Have you taken stock of the items that contribute to your “too much to do and not enough time” life? If you are anything like me, my clients, and my students, no matter what the list looks like in detail, it boils down to one single thing.

Unbalanced energy:  too much going out, not enough coming in.

It’s an easy trap to fall into – especially when you’re busy.  Believe me, I know better than anybody what that fly-paper feels like!  And the best way to start rebalancing the scales is simple (but not easy!): get the Time & Energy Vampires off your neck!

Time & Energy Vampires

from bestclipartblog.com

You may have heard about “psychic vampires,” primarily described in emotional terms – but that’s not exactly who I’m warning you against in this article.  I’m talking about the bloodsuckers who put their items on your “plate,” expecting you to help them pick items off their to-do lists in addition to what you want and need to do.

“Bloodsucker” may sound unduly harsh, but people who repeatedly borrow your time and energy without putting it back are draining your life’s blood as surely as any vampire in the movies

That’s true no matter WHO they are:
parents, spouses, friends, lovers, distant relatives,
colleagues, bosses, or relative strangers.

Don’t get me wrong

I’m NOT talking about any of the following situations or the people involved:

  • the recipients of the odd favors we do for others now and again, figuring “we’ll get it back from the universe.”  That IS how it works.
  • the occasional request to work last-minute overtime or stop everything to help a friend or family member in a real jam, whether or NOT the time and energy ever comes back to you.
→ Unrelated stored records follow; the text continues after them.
import Literature.Computability.QuantumComplexity.CubicForrelationEstimatorAnalysis
import Literature.Computability.QuantumComplexity.ForrelationIdleWires
import Literature.Computability.Complexity.TM2PassThrough

/-!
# `CubicForrelationInPrBPP` — negative knowledge: the idle-wire guard is an even-`k` device

Support file for crux `stmt-QuantumAdvantage-2204`
(`Summit.QuantumAdvantage.QuantumAdvantage.Theses.CubicForrelation.CubicForrelationInPrBPP` =
`cubicKForrelationProblem 2 ∈ PromiseBPP'`, closed in Literature by
`CubicDequant.cubicKForrelationProblem_two_mem_PromiseBPP'`), written by the deep refuter
refuter-drefute-stmt-QuantumAdvantage-2204-g2-0 (2026-08-16) as the hypothesis-mutation record of the
registered stub `stub_idleWireGuard` of the line `pauli-fidelity-sampling`
(`∀ I, I.k = 2 → I.IsYes → I.n ≤ |encode I| + 1`, tree `CubicDequant.guard_of_isYes`).

The instance code writes `n` in binary, so a decider polynomial in `|code|` cannot afford to touch
all `n` wires; at `k = 2` this is harmless because every idle wire multiplies `Φ` by `2^{-1/2}`
(`idleFactor_of_even`), so a YES instance has at most one idle wire. **The hypothesis `k = 2` (more
precisely: `k` even) is load-bearing**: for odd `k` idle wires leave `Φ` unchanged
(`kForrelationValue_idle_pow_of_odd`), and the all-constant instance on `2^{k+10}` wires is a YES
instance (`Φ = 1`) with a code of length `2(k + 11) + 2|bin k| + 48k + 4 < 2^{k+10}`:

* `constFalseCircuit n` (one arity-`0` gate), `constTuple k t` (`k` constant circuits on `t` wires),
  `constTuple_value` (`Φ = 1` for odd `k`), `constTuple_encode_length` (exact code length);
* `idleWireGuard_false_of_odd`: for every odd `k` the guard statement with `I.k = 2` replaced by
  `I.k = k` is FALSE; corollaries `idleWireGuard_false_at_k3` (the route's tenure rung) and
  `idleWireGuard_false_at_k1`;
* `idleWireGuard_of_even`: for every EVEN `k` it holds (the tree proof of `guard_of_isYes` verbatim);
* `idleWireGuard_iff_even`: the parity dichotomy — for fixed `k`, the guard holds iff `k` is even.

Consequence for the `k = 3` restatement: a `k = 3` decider gets no help from a length guard and must
instead be oblivious to idle wires (which is consistent, since they do not affect `Φ` there).

## References

* [AaronsonAmbainis2018] S. Aaronson, A. Ambainis, Forrelation, SIAM J. Comput. 47 (2018), §1.1.3, §3.2, §6.
-/

noncomputable section

set_option linter.dupNamespace false -- D-0017: single-problem summit ⇒ `QuantumAdvantage.QuantumAdvantage` by design

namespace Summit.QuantumAdvantage.QuantumAdvantage.Theorems.CubicForrelationInPrBPP.Negative

open Finset
open Computability Literature.Computability.Complexity Literature.Computability.QuantumComplexity

/-! ### Constant circuits and all-constant instances -/

/-- The one-gate `B₂`-circuit computing the constant `false` (a single arity-`0` gate). [folklore] -/
def constFalseCircuit (n : ℕ) : Circuit (Fin n) where
  gates := [⟨0, fun _ => false, Fin.elim0⟩]
  output := .inr 0
  wf := by
    intro j hj a m _
    simp only [List.length_singleton] at hj
    have hj0 : j = 0 := by omega
    subst hj0
    exact a.elim0
  wf_output := by
    intro m hm
    simp only [Sum.inr.injEq] at hm
    subst hm
    simp

/-- `constFalseCircuit` computes the constant `false`. [folklore] -/
@[simp] theorem constFalseCircuit_eval (n : ℕ) (x : Fin n → Bool) : (constFalseCircuit n).eval x = false := by
  simp [Circuit.eval, Circuit.wireVals, constFalseCircuit]

/-- `constFalseCircuit` is over `B₂` (fan-in `0 ≤ 2`). [folklore] -/
theorem constFalseCircuit_isOver (n : ℕ) : (constFalseCircuit n).IsOver B2 := by
  intro g hg
  simp only [constFalseCircuit, List.mem_singleton] at hg
  subst hg
  show (0 : ℕ) ≤ 2
  omega

/-- The code of `constFalseCircuit n` has length `23` (independently of `n`). [folklore] -/
theorem length_encodeCircuit_constFalseCircuit (n : ℕ) :
    (encodeCircuit (constFalseCircuit n)).length = 23 := by
  have h0 : encodeNat 0 = [] := by decide
  simp [encodeCircuit, encodeGate, encodeWire, constFalseCircuit, encodeCodeList, h0]

/-- The `k`-fold forrelation of `k` constants on zero wires is `1`, for every `k`.
[cite: AaronsonAmbainis2018, §1.1.3] -/
theorem kForrelationValue_const_zero (k : ℕ) :
    kForrelationValue (n := 0) (k := k) (fun _ _ => false) = 1 := by
  unfold kForrelationValue
  simp [signOf, twist]

/-- `k` constant circuits on `t` wires (arity written `0 + t` to match the idle-wire lemma).
[cite: AaronsonAmbainis2018, §6] -/
def constTuple (k t : ℕ) : KForrelationInstance := ⟨0 + t, k, fun _ => constFalseCircuit (0 + t)⟩

/-- **`Φ(constTuple k t) = 1` for odd `k` and every `t`**: at odd `k` idle wires are free
(`kForrelationValue_idle_pow_of_odd`). [cite: AaronsonAmbainis2018, §3.2] -/
theorem constTuple_value {k : ℕ} (hk : k % 2 = 1) (t : ℕ) : (constTuple k t).value = 1 := by
  have h := kForrelationValue_idle_pow_of_odd (k := k) (s := 0) hk (fun _ _ => false) t
  rw [kForrelationValue_const_zero] at h
  have e : (fun i => ((constTuple k t).C i).eval) = fun (_ : Fin k) (_ : Fin (0 + t) → Bool) => false := by
    funext i x
    exact constFalseCircuit_eval _ _
  show kForrelationValue (fun i => ((constTuple k t).C i).eval) = 1
  rw [e]
  exact h

/-- `constTuple k t` is a YES instance for odd `k` (`B₂`-circuits, `Φ = 1 ≥ 3/5`).
[cite: AaronsonAmbainis2018, §1.1.3] -/
theorem constTuple_isYes {k : ℕ} (hk : k % 2 = 1) (t : ℕ) : (constTuple k t).IsYes :=
  ⟨fun _ => constFalseCircuit_isOver _, by rw [constTuple_value hk]; norm_num⟩

/-- Length of a list code of `k` copies of one word: `k · (2|c| + 2)`. [folklore] -/
theorem length_encodeCodeList_replicate (c : List Bool) : ∀ k : ℕ,
    (encodeCodeList (List.replicate k c)).length = k * (2 * c.length + 2)
  | 0 => by simp [encodeCodeList]
  | k + 1 => by
    have ih := length_encodeCodeList_replicate c k
    simp only [encodeCodeList, List.replicate_succ, List.foldr_cons, length_boolPair] at ih ⊢
    rw [ih]
    ring

/-- The code length of `constTuple k t` is `2|bin t| + 2|bin k| + 48k + 4`. [folklore] -/
theorem constTuple_encode_length (k t : ℕ) :
    (constTuple k t).encode.length = 2 * (encodeNat t).length + 2 * (encodeNat k).length + 48 * k + 4 := by
  show (boolPair (encodeNat (0 + t)) (boolPair (encodeNat k)
    (encodeCodeList (List.ofFn fun _ : Fin k => encodeCircuit (constFalseCircuit (0 + t)))))).length = _
  rw [List.ofFn_const, length_boolPair, length_boolPair, length_encodeCodeList_replicate,
    length_encodeCircuit_constFalseCircuit, Nat.zero_add]
  ring

/-! ### The guard statement is false at every odd `k` -/

/-- **`stub_idleWireGuard` with `k = 2` replaced by any odd `k` is false** (the hypothesis `I.k = 2`
of `CubicDequant.guard_of_isYes` is load-bearing; what it really uses is `k` even): witness the
all-constant `k`-tuple on `2^{k+10}` wires (`Φ = 1`, code length `2(k+11) + 2|bin k| + 48k + 4`,
but `n = 2^{k+10} ≥ 1024(k+1)`). [cite: AaronsonAmbainis2018, §3.2] -/
theorem idleWireGuard_false_of_odd {k : ℕ} (hk : k % 2 = 1) :
    ¬ ∀ I : KForrelationInstance, I.k = k → I.IsYes → I.n ≤ I.encode.length + 1 := by
  intro h
  have hI := h (constTuple k (2 ^ (k + 10))) rfl (constTuple_isYes hk _)
  rw [constTuple_encode_length, TM2Pass.length_encodeNat_eq_size, TM2Pass.length_encodeNat_eq_size,
    Nat.size_pow] at hI
  change 0 + 2 ^ (k + 10) ≤ _ at hI
  have hs : k.size ≤ k := Nat.size_le.2 Nat.lt_two_pow_self
  have hlt : k < 2 ^ k := Nat.lt_two_pow_self
  have hpow : 2 ^ (k + 10) = 2 ^ k * 1024 := by rw [pow_add]; norm_num
  rw [hpow] at hI
  generalize 2 ^ k = P at hI hlt
  omega

/-- **The guard fails at `k = 3`** (the route's tenure rung). [cite: AaronsonAmbainis2018, §3.2] -/
theorem idleWireGuard_false_at_k3 :
    ¬ ∀ I : KForrelationInstance, I.k = 3 → I.IsYes → I.n ≤ I.encode.length + 1 :=
  idleWireGuard_false_of_odd (by decide)

/-- … and at `k = 1`. [cite: AaronsonAmbainis2018, §3.2] -/
theorem idleWireGuard_false_at_k1 :
    ¬ ∀ I : KForrelationInstance, I.k = 1 → I.IsYes → I.n ≤ I.encode.length + 1 :=
  idleWireGuard_false_of_odd (by decide)

/-! ### … and true at every even `k`: the exact load-bearing content of `k = 2` is the parity -/

/-- **For even `k` the guard holds**: the proof of `CubicDequant.guard_of_isYes` goes through verbatim
with `I.k = 2` weakened to `I.k` even (`ForrMem.value_eq`: `Φ = Φ₀ · ρ_k^{n - #read wires}`,
`ρ_k = 2^{-1/2}` for even `k`, so two idle wires give `|Φ| ≤ 1/2 < 3/5`; `#read wires ≤ |code|` by
`ForrMem.sR_le_length`). [cite: AaronsonAmbainis2018, §3.2 and §6] -/
theorem idleWireGuard_of_even (I : KForrelationInstance) (heven : I.k % 2 = 0) (hyes : I.IsYes) :
    I.n ≤ I.encode.length + 1 := by
  by_contra hlt
  push Not at hlt
  have hs := ForrMem.sR_le_length I
  have ht : 2 ≤ I.n - ForrMem.sR I := by omega
  have hval := ForrMem.value_eq I
  have hrho : idleFactor I.k = (Real.sqrt 2)⁻¹ := idleFactor_of_even heven
  have habs : |I.value| ≤ 1 / 2 := by
    rw [hval, abs_mul, abs_pow, hrho, abs_inv, abs_of_nonneg (Real.sqrt_nonneg 2)]
    have h1 : |ForrMem.phi0 I| ≤ 1 := abs_kForrelationValue_le_one _
    have hr1 : (Real.sqrt 2)⁻¹ ≤ 1 := by
      rw [inv_le_one₀ (Real.sqrt_pos.2 two_pos)]
      exact Real.one_le_sqrt.2 (by norm_num)
    have hr0 : 0 ≤ (Real.sqrt 2)⁻¹ := by positivity
    have h2 : ((Real.sqrt 2)⁻¹) ^ (I.n - ForrMem.sR I) ≤ ((Real.sqrt 2)⁻¹) ^ 2 :=
      pow_le_pow_of_le_one hr0 hr1 ht
    have hsq : ((Real.sqrt 2)⁻¹) ^ 2 = 1 / 2 := by rw [inv_pow, Real.sq_sqrt (by norm_num)]; norm_num
    calc |ForrMem.phi0 I| * (Real.sqrt 2)⁻¹ ^ (I.n - ForrMem.sR I) ≤ 1 * (1 / 2) := by
          rw [← hsq]; exact mul_le_mul h1 h2 (by positivity) zero_le_one
      _ = 1 / 2 := one_mul _
  have h35 := hyes.2
  have hle := le_abs_self I.value
  linarith

/-- **Parity dichotomy for the idle-wire guard**: for a fixed number `k` of phase layers, "every YES
instance has at most one idle wire beyond its code length" holds iff `k` is even.
[cite: AaronsonAmbainis2018, §3.2] -/
theorem idleWireGuard_iff_even (k : ℕ) :
    (∀ I : KForrelationInstance, I.k = k → I.IsYes → I.n ≤ I.encode.length + 1) ↔ k % 2 = 0 := by
  constructor
  · intro h
    by_contra hodd
    exact idleWireGuard_false_of_odd (k := k) (by omega) h
  · intro heven I hk hyes
    exact idleWireGuard_of_even I (by rw [hk]; exact heven) hyes

end Summit.QuantumAdvantage.QuantumAdvantage.Theorems.CubicForrelationInPrBPP.Negative

end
I’m talking about the Takers – those crafty little buggers — the chronically needy, the crisis kiddos, the emotional bullies, or the terminally clueless who inspire us to allow them to “get in front of us in the time and energy line” repeatedly, leaving it up to us to figure out how we are going to make sure we get our turn enough times to keep our own lives and businesses running smoothly.

When you look it squarely in its beady little eyes, I’m sure you’d LOVE to make the fact that you are a few quarts shy of a full tank of time and energy all their fault.  Me too!  But that’s not what’s really going on here.

WE have taught them it’s okay to take without giving back.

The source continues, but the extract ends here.